(Records from a dataset)
import Literature.NumberTheory.Transcendental.QuadraticRelationsLogarithmsSec3Final
import HarnessLib

/-!
# Roy–Waldschmidt 1997, Théorème 0.2: decomposition into Théorème 2.1 and Théorème 4.1

Topic `Literature/NumberTheory/Transcendental`. SPLIT of the named fact
`Literature.NumberTheory.Transcendental.royWaldschmidt_quadratic_thm_0_2`
(`QuadraticRelationsLogarithms.lean`; D. Roy, M. Waldschmidt, *Approximation diophantienne et
indépendance algébrique de logarithmes*, Ann. Sci. ÉNS (4) 30 (1997) 753–796, Théorème 0.2) into
the two printed inputs that the tree does not yet prove, following the PROVED assembly
`RoyWaldschmidt1997.royWaldschmidt_quadratic_thm_0_2_of_thm_2_1_of_thm_4_1`
(`QuadraticRelationsLogarithmsSec3Final.lean`): the whole printed chain Théorème 0.2 ⇐ 0.1 ⇐
Corollaire 1.4 ⇐ 1.3 ⇐ Théorème 1.1 ⇐ Théorème 5.1 (§§5–6, with Proposition 6.1, Théorème 3.2 and
Théorème 3.1) is a theorem of the tree (`…Thm01`, `…Cor14`, `…Cor13`, `…Thm11`, `…Sec6*`,
`…Sec5*`, `…Sec3Thm31`), and what remains is

* `royWaldschmidt1997_thm_2_1` — Théorème 2.1 of the paper (pp. 761–762), the special case of
  Waldschmidt's effective linear subgroup theorem (M. Waldschmidt, J. reine angew. Math. 493 (1997),
  Théorème 2.1 = reference [33] of the paper; "the paper's only external theorem"), verbatim as
  hypothesis `h21` of the assembly, over the tree's apparatus `LinGroup d₀ d₁ = ℂ^{d₀} × (ℂˣ)^{d₁}`,
  connected algebraic subgroups `LinGroup.ConnAlgSubgroup`, Weil heights `weilHeight₁`;
* `royWaldschmidt1997_thm_4_1` — Théorème 4.1 of the paper (p. 772: descent of the obstruction
  subgroup along a place of a function field of transcendence degree `1`), verbatim as hypothesis
  `h41`, over the tree's places `RoyWaldschmidt1997.Place K`, reductions `Place.IsReduction`,
  function-field heights `ffHeight₁` (its linear core is proved: `thm_4_1_linear_core`,
  `…Sec4Thm41Core.lean`; `…Sec4Torus.lean`, `…Sec4Step2.lean` continue it);

and the PROVED assembly `royWaldschmidt_quadratic_thm_0_2_holds_of`.

## References

* D. Roy, M. Waldschmidt, *Approximation diophantienne et indépendance algébrique de logarithmes*,
  Ann. Sci. École Norm. Sup. (4) 30 (1997) 753–796: Théorème 0.2 p. 755, Théorème 2.1 pp. 761–762,
  Théorème 3.1 p. 763, Théorème 4.1 p. 772, §5 pp. 779–784. [RoyWaldschmidt1997ENS]
* M. Waldschmidt, *Approximation diophantienne dans les groupes algébriques commutatifs (I): une
  version effective du théorème du sous-groupe algébrique*, J. reine angew. Math. 493 (1997) 61–113,
  Théorème 2.1. [Waldschmidt1997Crelle]
-/

noncomputable section

open Complex IntermediateField Module Submodule

namespace Literature.NumberTheory.Transcendental

open RoyWaldschmidt1997 LiePresentation LinGroup

/-! ## The children (named facts) -/

/-- NAMED FACT (Roy–Waldschmidt 1997, Théorème 2.1, pp. 761–762 = Waldschmidt, J. reine angew.
Math. 493 (1997), Théorème 2.1: the effective linear subgroup theorem in the form used in §5 of the
paper). Data: points `w₁,…,w_{ℓ₀}` and `η_j` (`j ∈ N`) of `ℂ^{d₀} × ℂ^{d₁}` (the second block read
through `exp` in `G = 𝔾ₐ^{d₀} × 𝔾ₘ^{d₁}`), approximations `w̃_j, η̃_j` with coordinates (resp.
exponentials of the toric coordinates) in a number field `K̃`, one `η̃_j` with `exp η̃_j = 1`, one
`η_j` with nonzero toric part, and parameters `A_i, B₁, B₂, E ≥ e`, `U, V > 0`, `S₀, T₀, T₁ ≥ 1`
subject to the printed height conditions (`h(η̃) ≤ log B₁`, `h(w̃_j) ≤ log B₂`,
`h(e^{η̃_{ji}}), 2/[K̃:ℚ], E|η̃_{ji}|/[K̃:ℚ] ≤ log A_i`), approximation conditions
(`|w_j − w̃_j|, |η_j − η̃_j| ≤ e^{−V}`) and the inequalities linking `U, V, E, B₁, B₂, S₀, T₀, T₁`
(`[K̃:ℚ] T₀ log B₁ ≤ U`, …, `(12(d₀+d₁)+13) U ≤ V`, …,
`4 (V/log E)^{dim ⟨w, η⟩} ≤ C(T₀+d₀, d₀) (T₁+1)^{d₁}`). Conclusion: there is a connected algebraic
subgroup `H ≠ G` of `G`, whose additive part is `K̃`-rational and which is cut out by polynomials
with coefficients in `K̃` of partial degrees `≤ T₁` in the toric variables, satisfying the printed
counting inequality
`S₀^{rk w̃ − rk(w̃ ∩ T_eH)} · #((exp η̃) mod H) · T₀^{dim H_a} · T₁^{dim H_m} ≤ (d₀+d₁)!/d₀! · T₀^{d₀} T₁^{d₁}`.
Verbatim hypothesis `h21` of `royWaldschmidt_quadratic_thm_0_2_of_thm_2_1_of_thm_4_1`
(apparatus: `LinGroup`, `LinGroup.ConnAlgSubgroup`, `LiePresentation.IsKRational`, `weilHeight₁`
of the `QuadraticRelationsLogarithms*` files). Users take `(h : royWaldschmidt1997_thm_2_1)`.
[cite: RoyWaldschmidt1997ENS, Théorème 2.1 (pp. 761–762)] [cite: Waldschmidt1997Crelle, Théorème 2.1] -/
def royWaldschmidt1997_thm_2_1 : Prop :=
  ∀ (d₀ d₁ ℓ₀ : ℕ) (N : Type) [Fintype N] (w : Fin ℓ₀ → (Fin d₀ → ℂ) × (Fin d₁ → ℂ))
    (η : N → (Fin d₀ → ℂ) × (Fin d₁ → ℂ))
    (Kt : IntermediateField ℚ ℂ) [FiniteDimensional ℚ Kt]
    (wt : Fin ℓ₀ → (Fin d₀ → ℂ) × (Fin d₁ → ℂ)) (ηt : N → (Fin d₀ → ℂ) × (Fin d₁ → ℂ))
    (A : Fin d₁ → ℝ) (B₁ B₂ E U V : ℝ) (S₀ T₀ T₁ : ℕ),
    (∀ j, (∀ i, (wt j).1 i ∈ Kt) ∧ ∀ i, (wt j).2 i ∈ Kt) →
    (∀ j, (∀ i, (ηt j).1 i ∈ Kt) ∧ ∀ i, cexp ((ηt j).2 i) ∈ Kt) →
    (∃ j, LinGroup.exp (ηt j) = 1) →
    (∃ j, (η j).2 ≠ 0) →
    (∀ i, Real.exp 1 ≤ A i) → Real.exp 1 ≤ B₁ → Real.exp 1 ≤ B₂ → Real.exp 1 ≤ E → 0 < U → 0 < V →
    0 < S₀ → 0 < T₀ → 0 < T₁ → 2 * ((d₀ : ℝ) + d₁) ≤ B₁ → ((d₀ : ℝ) + d₁) ≤ B₂ →
    (∀ i : Fin d₀, weilHeight₁ Kt (fun j : N => (ηt j).1 i) ≤ Real.log B₁) →
    (∀ j, weilHeight₁ Kt (Sum.elim (wt j).1 (wt j).2 : Fin d₀ ⊕ Fin d₁ → ℂ) ≤ Real.log B₂) →
    (∀ (i : Fin d₁) (j : N), weilHeight₁ Kt (fun _ : Unit => cexp ((ηt j).2 i)) ≤ Real.log (A i) ∧
    2 / (Module.finrank ℚ Kt : ℝ) ≤ Real.log (A i) ∧
    E / (Module.finrank ℚ Kt : ℝ) * ‖(ηt j).2 i‖ ≤ Real.log (A i)) →
    (∀ j, ‖w j - wt j‖ ≤ Real.exp (-V)) → (∀ j, ‖η j - ηt j‖ ≤ Real.exp (-V)) →
    (Module.finrank ℚ Kt : ℝ) * (T₀ * Real.log B₁) ≤ U →
    (Module.finrank ℚ Kt : ℝ) * (S₀ * Real.log B₂) ≤ U →
    (Module.finrank ℚ Kt : ℝ) * (T₁ * ∑ i, Real.log (A i)) ≤ U →
    (12 * ((d₀ : ℝ) + d₁) + 13) * U ≤ V →
    Real.log E ≤ (Module.finrank ℚ Kt : ℝ) * Real.log B₁ →
    Real.log E ≤ (Module.finrank ℚ Kt : ℝ) * Real.log B₂ →
    ((d₀ : ℝ) + d₁) * S₀ + T₀ + d₁ * T₁ ≤ B₂ →
    ((Nat.choose (T₀ + d₀) d₀ : ℝ) * ((T₁ : ℝ) + 1) ^ d₁ ≤ 1 / 8 * Real.exp (U / (2 * Module.finrank ℚ Kt))) →
    (4 * (V / Real.log E) ^ (Module.finrank ℂ (Submodule.span ℂ (Set.range w ∪ Set.range η))) ≤
    (Nat.choose (T₀ + d₀) d₀ : ℝ) * ((T₁ : ℝ) + 1) ^ d₁) →
    ∃ H : LinGroup.ConnAlgSubgroup d₀ d₁,
    H.tangent ≠ ⊤ ∧ LiePresentation.IsKRational Kt H.addPart ∧
    (∃ F : Set (MvPolynomial (Fin d₀ ⊕ Fin d₁) ℂ),
    (∀ P ∈ F, (∀ m, P.coeff m ∈ Kt) ∧ ∀ i : Fin d₁, P.degreeOf (Sum.inr i) ≤ T₁) ∧
    (∀ g ∈ H.toSubgroup, ∀ P ∈ F, LinGroup.evalAt P g = 0) ∧
    ∀ H' : LinGroup.ConnAlgSubgroup d₀ d₁, H.toSubgroup ≤ H'.toSubgroup →
    (∀ g ∈ H'.toSubgroup, ∀ P ∈ F, LinGroup.evalAt P g = 0) → H'.toSubgroup = H.toSubgroup) ∧
    S₀ ^ (Module.finrank Kt ↥(Submodule.span Kt (Set.range wt)) -
    Module.finrank Kt ↥(Submodule.span Kt (Set.range wt) ⊓ (H.tangent.restrictScalars Kt))) *
    Set.ncard ((QuotientGroup.mk : LinGroup d₀ d₁ → LinGroup d₀ d₁ ⧸ H.toSubgroup) ''
    Set.range (fun j => LinGroup.exp (ηt j))) *
    T₀ ^ H.addDim * T₁ ^ H.torusDim ≤
    (d₀ + d₁).factorial / d₀.factorial * T₀ ^ d₀ * T₁ ^ d₁

/-- NAMED FACT (Roy–Waldschmidt 1997, Théorème 4.1, p. 772: the descent along a place). Let `K` be a
finitely generated subfield of `ℂ` of transcendence degree `1` over `ℚ`, `𝔭` a place of `K` (a
valuation ring `𝔭.ring ⊆ K` with residue degree `𝔭.deg`) with a reduction map `τ : 𝔭.ring → ℂ`
landing in a number field `K̃` with `[K̃ : ℚ] = deg 𝔭`; let `w₁, …, w_{ℓ₀} ∈ K^{d₀+d₁}` be
`K`-linearly independent, `γ_j ∈ G(K) = K^{d₀} × (Kˣ)^{d₁}` (`j ∈ N`), all with coordinates in
`𝔭.ring` (units for the toric ones), with reductions `w̃_j`, `γ̃_j`; let `H` be a connected
algebraic subgroup of `G` whose additive part is `K̃`-rational, cut out by polynomials over `K̃` of
toric partial degrees `≤ T₁`; and let `A'_i, B₁, B₂ ≥ e` bound the function-field heights
(`ffHeight₁`) of the additive coordinates of the `γ_j` (`≤ log B₁`), of the `w_j` (`≤ log B₂`) and
of the toric coordinates (`≤ log A'_i`), with
`max(2 d₁ T₁ ∑ log A'_i, 2 d₀ log B₁ + ℓ₀ log B₂) < deg 𝔭`. Then there is a connected algebraic
subgroup `L` of `G`, with `K`-rational additive part and the same additive and toric dimensions as
`H`, such that `#(γ mod L) ≤ #(γ̃ mod H)` and
`rk_K w − rk_K(w ∩ T_eL) ≤ rk_{K̃} w̃ − rk_{K̃}(w̃ ∩ T_eH)`. Verbatim hypothesis `h41` of
`royWaldschmidt_quadratic_thm_0_2_of_thm_2_1_of_thm_4_1` (apparatus: `RoyWaldschmidt1997.Place`,
`Place.IsReduction`, `Place.deg`, `ffHeight₁`, `LinGroup.ConnAlgSubgroup`; the linear core of the
printed proof is `thm_4_1_linear_core`). Users take `(h : royWaldschmidt1997_thm_4_1)`.
[cite: RoyWaldschmidt1997ENS, Théorème 4.1 (p. 772)] -/
def royWaldschmidt1997_thm_4_1 : Prop :=
  ∀ (K : IntermediateField ℚ ℂ), K.FG → Algebra.trdeg ℚ K = 1 →
    ∀ (d₀ d₁ : ℕ) (p : Place K) (τ : p.ring →+* ℂ), p.IsReduction τ →
    ∀ (Kt : IntermediateField ℚ ℂ) [FiniteDimensional ℚ Kt], (∀ x, τ x ∈ Kt) → Module.finrank ℚ Kt = p.deg →
    ∀ (ℓ₀ : ℕ) (N : Type) [Fintype N] (T₁ : ℕ) (w : Fin ℓ₀ → (Fin d₀ → ℂ) × (Fin d₁ → ℂ))
    (hw : ∀ j, (∀ i, (w j).1 i ∈ K) ∧ ∀ i, (w j).2 i ∈ K), LinearIndependent K w →
    ∀ (γ : N → LinGroup d₀ d₁)
    (hγ : ∀ j, (∀ i, Multiplicative.toAdd (γ j).1 i ∈ K) ∧ ∀ i, ((γ j).2 i : ℂ) ∈ K)
    (H : LinGroup.ConnAlgSubgroup d₀ d₁), LiePresentation.IsKRational Kt H.addPart →
    (∃ F : Set (MvPolynomial (Fin d₀ ⊕ Fin d₁) ℂ),
    (∀ P ∈ F, (∀ m, P.coeff m ∈ Kt) ∧ ∀ i : Fin d₁, P.degreeOf (Sum.inr i) ≤ T₁) ∧
    (∀ g ∈ H.toSubgroup, ∀ P ∈ F, LinGroup.evalAt P g = 0) ∧
    ∀ H' : LinGroup.ConnAlgSubgroup d₀ d₁, H.toSubgroup ≤ H'.toSubgroup →
    (∀ g ∈ H'.toSubgroup, ∀ P ∈ F, LinGroup.evalAt P g = 0) → H'.toSubgroup = H.toSubgroup) →
    (∀ j, (∀ i, (⟨(w j).1 i, (hw j).1 i⟩ : K) ∈ p.ring) ∧ ∀ i, (⟨(w j).2 i, (hw j).2 i⟩ : K) ∈ p.ring) →
    (∀ j, (∀ i, (⟨Multiplicative.toAdd (γ j).1 i, (hγ j).1 i⟩ : K) ∈ p.ring) ∧
    ∀ i, (⟨((γ j).2 i : ℂ), (hγ j).2 i⟩ : K) ∈ p.ring ∧ (⟨((γ j).2 i : ℂ)⁻¹, inv_mem ((hγ j).2 i)⟩ : K) ∈ p.ring) →
    ∀ (wt : Fin ℓ₀ → (Fin d₀ → ℂ) × (Fin d₁ → ℂ)) (γt : N → LinGroup d₀ d₁),
    (∀ j, (∀ i (h : (⟨(w j).1 i, (hw j).1 i⟩ : K) ∈ p.ring), (wt j).1 i = τ ⟨_, h⟩) ∧
    ∀ i (h : (⟨(w j).2 i, (hw j).2 i⟩ : K) ∈ p.ring), (wt j).2 i = τ ⟨_, h⟩) →
    (∀ j, (∀ i (h : (⟨Multiplicative.toAdd (γ j).1 i, (hγ j).1 i⟩ : K) ∈ p.ring),
    Multiplicative.toAdd (γt j).1 i = τ ⟨_, h⟩) ∧
    ∀ i (h : (⟨((γ j).2 i : ℂ), (hγ j).2 i⟩ : K) ∈ p.ring), ((γt j).2 i : ℂ) = τ ⟨_, h⟩) →
    ∀ (A' : Fin d₁ → ℝ) (B₁ B₂ : ℝ), (∀ i, Real.exp 1 ≤ A' i) → Real.exp 1 ≤ B₁ → Real.exp 1 ≤ B₂ →
    (∀ i : Fin d₀, (ffHeight₁ (fun j : N => (⟨Multiplicative.toAdd (γ j).1 i, (hγ j).1 i⟩ : K)) : ℝ) ≤ Real.log B₁) →
    (∀ j, (ffHeight₁ (Sum.elim (fun i => (⟨(w j).1 i, (hw j).1 i⟩ : K)) (fun i => (⟨(w j).2 i, (hw j).2 i⟩ : K))) : ℝ)
    ≤ Real.log B₂) →
    (∀ (i : Fin d₁) (j : N), (ffHeight₁ (fun _ : Unit => (⟨((γ j).2 i : ℂ), (hγ j).2 i⟩ : K)) : ℝ) ≤ Real.log (A' i)) →
    max (2 * (d₁ : ℝ) * ((T₁ : ℝ) * ∑ i, Real.log (A' i))) (2 * (d₀ : ℝ) * Real.log B₁ + ℓ₀ * Real.log B₂) < p.deg →
    ∃ L : LinGroup.ConnAlgSubgroup d₀ d₁,
    LiePresentation.IsKRational K L.addPart ∧ L.addDim = H.addDim ∧ L.torusDim = H.torusDim ∧
    Set.ncard ((QuotientGroup.mk : LinGroup d₀ d₁ → LinGroup d₀ d₁ ⧸ L.toSubgroup) '' Set.range γ) ≤
    Set.ncard ((QuotientGroup.mk : LinGroup d₀ d₁ → LinGroup d₀ d₁ ⧸ H.toSubgroup) '' Set.range γt) ∧
    Module.finrank K ↥(Submodule.span K (Set.range w)) -
    Module.finrank K ↥(Submodule.span K (Set.range w) ⊓ (L.tangent.restrictScalars K)) ≤
    Module.finrank Kt ↥(Submodule.span Kt (Set.range wt)) -
    Module.finrank Kt ↥(Submodule.span Kt (Set.range wt) ⊓ (H.tangent.restrictScalars Kt))

/-! ## The assembly (proved) -/

/-- **Roy–Waldschmidt's Théorème 0.2 from Théorème 2.1 and Théorème 4.1 (SPLIT assembly).**
`royWaldschmidt1997_thm_2_1 → royWaldschmidt1997_thm_4_1 → royWaldschmidt_quadratic_thm_0_2`, by
`RoyWaldschmidt1997.royWaldschmidt_quadratic_thm_0_2_of_thm_2_1_of_thm_4_1` (Théorèmes 0.1, 1.1,
3.1, 3.2, 5.1, Corollaires 1.3–1.4 and Proposition 6.1 are theorems of the tree).
[cite: RoyWaldschmidt1997ENS, Théorème 0.2 p. 755; Théorème 2.1 pp. 761–762; Théorème 4.1 p. 772] -/
theorem royWaldschmidt_quadratic_thm_0_2_holds_of (h₁ : royWaldschmidt1997_thm_2_1)
    (h₂ : royWaldschmidt1997_thm_4_1) : royWaldschmidt_quadratic_thm_0_2 :=
  RoyWaldschmidt1997.royWaldschmidt_quadratic_thm_0_2_of_thm_2_1_of_thm_4_1 h₁ h₂

end Literature.NumberTheory.Transcendental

## [Your task]
From the records above, transcribe without alteration every line from the one with "T₀ log B₁ ≤" to the one with "counting inequality", inclusive.

## [Written solution]
(`[K̃:ℚ] T₀ log B₁ ≤ U`, …, `(12(d₀+d₁)+13) U ≤ V`, …,
`4 (V/log E)^{dim ⟨w, η⟩} ≤ C(T₀+d₀, d₀) (T₁+1)^{d₁}`). Conclusion: there is a connected algebraic
subgroup `H ≠ G` of `G`, whose additive part is `K̃`-rational and which is cut out by polynomials
with coefficients in `K̃` of partial degrees `≤ T₁` in the toric variables, satisfying the printed
counting inequality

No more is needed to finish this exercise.